In a case laid out over the course of two days, prosecutors brought evidence to show Oldman, then 27, and his brother Adrian Sixfeathers, then 16, conspired to rob a woman at the big box store. Oldman's girlfriend, Teisha Underwood, already pleaded guilty to charges for being the getaway driver.

The difference between Oldman's two charges is whether he knew Sixfeathers was going to use a simulated deadly weapon, an air pistol, during the robbery, Bennett said. He was found not guilty of the charge that would have required the defendant to know about the weapon ahead of time, accessory before the fact.

In emotional testimony, the victim, Jean Gilkey, described how Sixfeathers used the weapon and said she feared for her life during the ordeal.

Gilkey works at Walmart in the bakery but was off the afternoon of Nov. 10 and was shopping for groceries, she said. She had reached her car and was loading her purchases when a young, Native American man wearing all black and a bandana approached her, she said.

After pausing to recompose herself and dab away tears, Gilkey continued.

"He pointed the gun at my temple and said he would shoot me if I didn't give him my purse," she said. "He grabbed my purse and ran."

She thought the gun was real.

"I was frightened, afraid he was going to shoot me," she said. "I thought I was going to die."

Defense attorney Gordan Ellis did not dispute the robbery occurred but disputed his client knew anything about it beforehand.

"What we're going to show is Curtis Oldman has just as much right to be surprised as anyone," Ellis said in his opening statement. "Curtis ... thought they were going there (to Walmart) to buy food."

Prosecuting a case that hinges on the mindsets and knowledge of people involved is difficult, Bennett said in an interview. Crucial evidence came from surveillance footage showing the crime taking place and testimony from Riverton Police Department officers.

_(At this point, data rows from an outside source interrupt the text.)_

import Literature.InformationTheory.Entanglement.SpinSqueezingCriterion
import Mathlib.Algebra.Star.BigOperators
import HarnessLib

/-!
# `(ΔJ_x)² + (ΔJ_y)² + (ΔJ_z)² ≥ M/2` for states with `M` spins unentangled from the rest

Topic `Literature/InformationTheory/Entanglement`, continuation of `SpinSqueezingCriterion.lean`
(register `Fin N → Bool`, `collectiveSpin l N = J_l`, `variance`, `varianceT`, `productVec`,
`bloch`, `IsSeparable`) and of the cut formalism of `GHZFidelityWitness.lean` (`tensorAcross A a b`).
Sources (held texts, read at the cited places):

* O. Gühne, G. Tóth, *Entanglement detection*, Phys. Rep. 474, 1 (2009) = arXiv:0811.2803
  [GuhneToth2009], §8.1.2 (after the singlet criterion (195)): “In addition, the violation of the
  criterion gives information about the number of spins that are unentangled with the rest
  [502, 504]: Let us consider a pure state for which the first `M` qubits are not entangled with
  other qubits while the rest of the qubits are entangled with each other
  `|Ψ⟩ = (⊗_{k=1}^M |ψ_k⟩) ⊗ |ψ⟩_{M+1,…,N}`. For such a state, based on the theory of entanglement
  detection with uncertainties, one has [108] **`(ΔJ_x)² + (ΔJ_y)² + (ΔJ_z)² ≥ M/2`** (196). If a
  mixed state `ϱ := Σ_k p_k|Ψ_k⟩⟨Ψ_k|` violates Eq. (196) then at least one of the components
  `|Ψ_k⟩⟨Ψ_k|` must have `M` or more spins that are entangled with other spins. If the left-hand
  side of Eq. (196) is smaller than `½` then the state cannot be created by mixing states that have
  one or more unentangled spins”; [108] = O. Gühne, PRL 92, 117903 (2004), [502] = Tóth, Knapp,
  Gühne, Briegel (2008), [504] = Tóth, PRA 71, 010301 (2005) — cited through the review.
* G. Tóth, *Entanglement witnesses in spin models*, Phys. Rev. A 71, 010301(R) (2005) =
  arXiv:quant-ph/0406061 [Toth2005SpinModelWitnesses], the paragraph on `H_S := J_x² + J_y² + J_z²`
  (there `J_l = Σ_k σ_l^{(k)}` without the `½`): “Based on the previous considerations, it can be
  proved that for pure states `⟨H_S⟩/2` is an upper bound for the number of unentangled spins,
  `N_u`. For mixed states of the form `ρ = Σ_k p_k|Φ_k⟩⟨Φ_k|` we obtain `⟨H_S⟩/2 ≥ Σ_k p_k N_{u,k}`.”

HONEST FRAMING (pub-qadeq lane — ‘macroscopic singlet’ / ‘all `N` atoms entangled’ readings of
collective-spin variances in cold-atom and solid-state ensembles): instance-level adjudication of
specific advantage claims; no claim about BQP vs BPP or the summit.  This file proves the bound for
qubit registers with an explicitly given unentangled block; estimation statistics, particle-number
fluctuations and bosonic symmetry are not addressed.

## The proof (the local-uncertainty-relation argument the review points to)

Write `2J_l = P_l + Q_l` with `P_l = Σ_{i∈A} σ_l^{(i)}` (the unentangled block `A`, `|A| = M`) and
`Q_l = Σ_{i∉A} σ_l^{(i)}` (the rest).  In `|Ψ⟩ = (⊗_{k∈A}|φ_k⟩) ⊗ |b⟩`: (i) `⟨P_lQ_l⟩ = ⟨P_l⟩⟨Q_l⟩`
(no correlations across a product cut), so `4(ΔJ_l)² = (ΔP_l)² + (ΔQ_l)²`; (ii) `(ΔQ_l)² ≥ 0`;
(iii) `⟨P_l⟩`, `⟨P_l²⟩` do not depend on `b`, hence equal their values in the fully separable state
`⊗_{k}|φ_k⟩`, where `(ΔP_l)² = Σ_{i∈A}(1 − l_i²)` with `l_i = ⟨φ_i|σ_l|φ_i⟩`
(`SpinSqueezingCriterion.expect_localPauli_mul`); (iv) `Σ_l Σ_{i∈A}(1 − l_i²) = 2M` by
`x_i² + y_i² + z_i² = 1`.  Hence `Σ_l (ΔJ_l)² = M/2 + ¼Σ_l (ΔQ_l)² ≥ M/2`; concavity of the variance
(`varianceT_mixture_ge`) gives the mixed-state form.

## Contents (all proved, 0 named facts)

* Pauli strings on any finite register: `pauliWordOn w` (`pauliWord = pauliWordOn` on `Fin N`),
  `pauliWordOn_const_I` (`= 𝟙`), `pauliWordOn_isHermitian`, `star_dotProduct_pauliWordOn_mulVec`
  (`⟨φ, Wχ⟩ = ⟨Wφ, χ⟩`), `star_dotProduct_mulVec_of_isHermitian` (expectations of Hermitian matrices
  are real), `star_prodVec_dotProduct`.
* **Cut calculus** (reusable for every file built on `tensorAcross`):
  **`star_tensorAcross_dotProduct`** (`⟨a⊗b, a'⊗b'⟩ = ⟨a,a'⟩⟨b,b'⟩`),
  **`pauliWord_mulVec_tensorAcross`** (`(⊗_jσ_{w_j})(a⊗b) = (W_A a) ⊗ (W_Ā b)`),
  `pauliWordOn_out_eq_one` / `pauliWordOn_in_eq_one` (words supported on one side), and the three
  expectation rules `dot_word_in` (`⟨a⊗b, V(a⊗b)⟩ = ⟨a, V_A a⟩`), `dot_word_in_in`, and
  **`dot_word_in_out`** / `dot_word_out_in` (`⟨V W⟩ = ⟨V⟩⟨W⟩` for `V` on `A`, `W` on `Ā`).
* Block states: **`blockState A φ b = (⊗_{k∈A}|φ_k⟩) ⊗ |b⟩_Ā`**, `productVec_eq_blockState`,
  `spinIn A l = Σ_{i∈A}σ_l^{(i)}`, `spinOut A l = Σ_{i∉A}σ_l^{(i)}`, `collectiveSpin_eq`
  (`J_l = ½(spinIn + spinOut)`), Hermiticity, `blockState_norm`.
* The LUR steps: `dot_spinIn_eq`, `dot_spinIn_sq_eq` ((iii)), **`dot_spinIn_spinOut`** /
  `dot_spinOut_spinIn` ((i)), `vecState_spinIn_productVec`, `vecState_spinIn_sq_productVec`,
  **`variance_collectiveSpin_blockState`** (`(ΔJ_l)² = ¼Σ_{i∈A}(1 − l_i²) + ¼(ΔQ_l)²`),
  `varianceOut_nonneg` ((ii)), `variance_collectiveSpin_blockState_ge`.
* **Eq. (196)**: **`sum_variance_blockState_ge`** (`Σ_l (ΔJ_l)² ≥ |A|/2`), the exact excess
  **`sum_variance_blockState_eq`** (`= |A|/2 + ¼Σ_l(ΔQ_l)²`), `HasUnentangledBlock A ψ`,
  `HasUnentangledBlock.sum_variance_ge`; mixtures: **`sum_varianceT_mixture_ge`**
  (`Σ_l(ΔJ_l)²_ϱ ≥ Σ_k p_k|A_k|/2`, Tóth 2005's `⟨H_S⟩/2 ≥ Σ_k p_k N_{u,k}`),
  **`sum_varianceT_mixture_ge_of_card`** (`≥ M/2` when every component has `≥ M` unentangled
  spins), and the detection statement **`exists_block_lt_of_sum_varianceT_lt`** (if
  `Σ_l(ΔJ_l)²_ϱ < M/2` then some component with `p_k > 0` has fewer than `M` unentangled spins —
  for `M = 1`: “cannot be created by mixing states that have one or more unentangled spins”).

NOT formalised: the converse / optimality of `M/2`, the maximisation over all decompositions of a
given `ϱ` (we quantify over a given decomposition), spin-`j > ½` ensembles, and the symmetric-state
refinements [501].

## Mathlib / tree search

Nothing on local uncertainty relations in Mathlib; tree: `SpinSqueezingCriterion.lean` (this
vocabulary; eq. (194), (195), (197)), `CollectiveSpinVarianceBound.lean` (`Z`-diagonal QFI bounds),
`TsirelsonBound.lean` (`vecState`, `IsPosFunctional.sq_le_one_mul` = “non-negative variance”, used
for step (ii)).  Reused from Mathlib: `Equiv.piEquivPiSubtypeProd`, `Finset.prod_mul_prod_compl`,
`Finset.sum_add_sum_compl`, `isSelfAdjoint_sum`, `Matrix.sum_mulVec`, `Matrix.mulVec_sum`.
-/

noncomputable section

"They worked very, very hard to bring a thorough investigation to us for prosecution, and then they were thoroughly prepared in providing their testimony," Bennett said. "That's just rolling up their sleeves and putting work into a case."

Sixfeathers, Underwood and Oldman testified. The three mainly presented their recollections of the events, and the jury was left to make their own inferences about what they were thinking, Bennett said.

Evidently, jurors were convinced the robbery was not a total surprise to Oldman, but they did not believe beyond a reasonable doubt he knew about the gun.

Fremont County deputy attorneys Tim Hancock and Dan Stebner represented the state in the case.

They both have trial experience but are relatively young attorneys, Bennett said. Having them prosecute the Oldman case strengthened the Fremont County Attorney's Office, Bennett said.

"It's a wonderful opportunity for them, taking a case like this to trial, and the ability to know they can go to seasoned trial attorneys with their questions -- that's what our office has now," he said.

They workshopped the case with the new chief deputy county attorney Bob Rose, who has 30 years of trial experience, Bennett said.

Oldman now will face sentencing, but a date for the hearing has not been set.

Sixfeathers was prosecuted in the juvenile court, and further information on his case is sealed. In March, Underwood pleaded guilty to accessory before the fact for driving the getaway car for Sixfeathers. In May, she was sentenced to four to six years in prison suspended in favor of six years of supervised probation.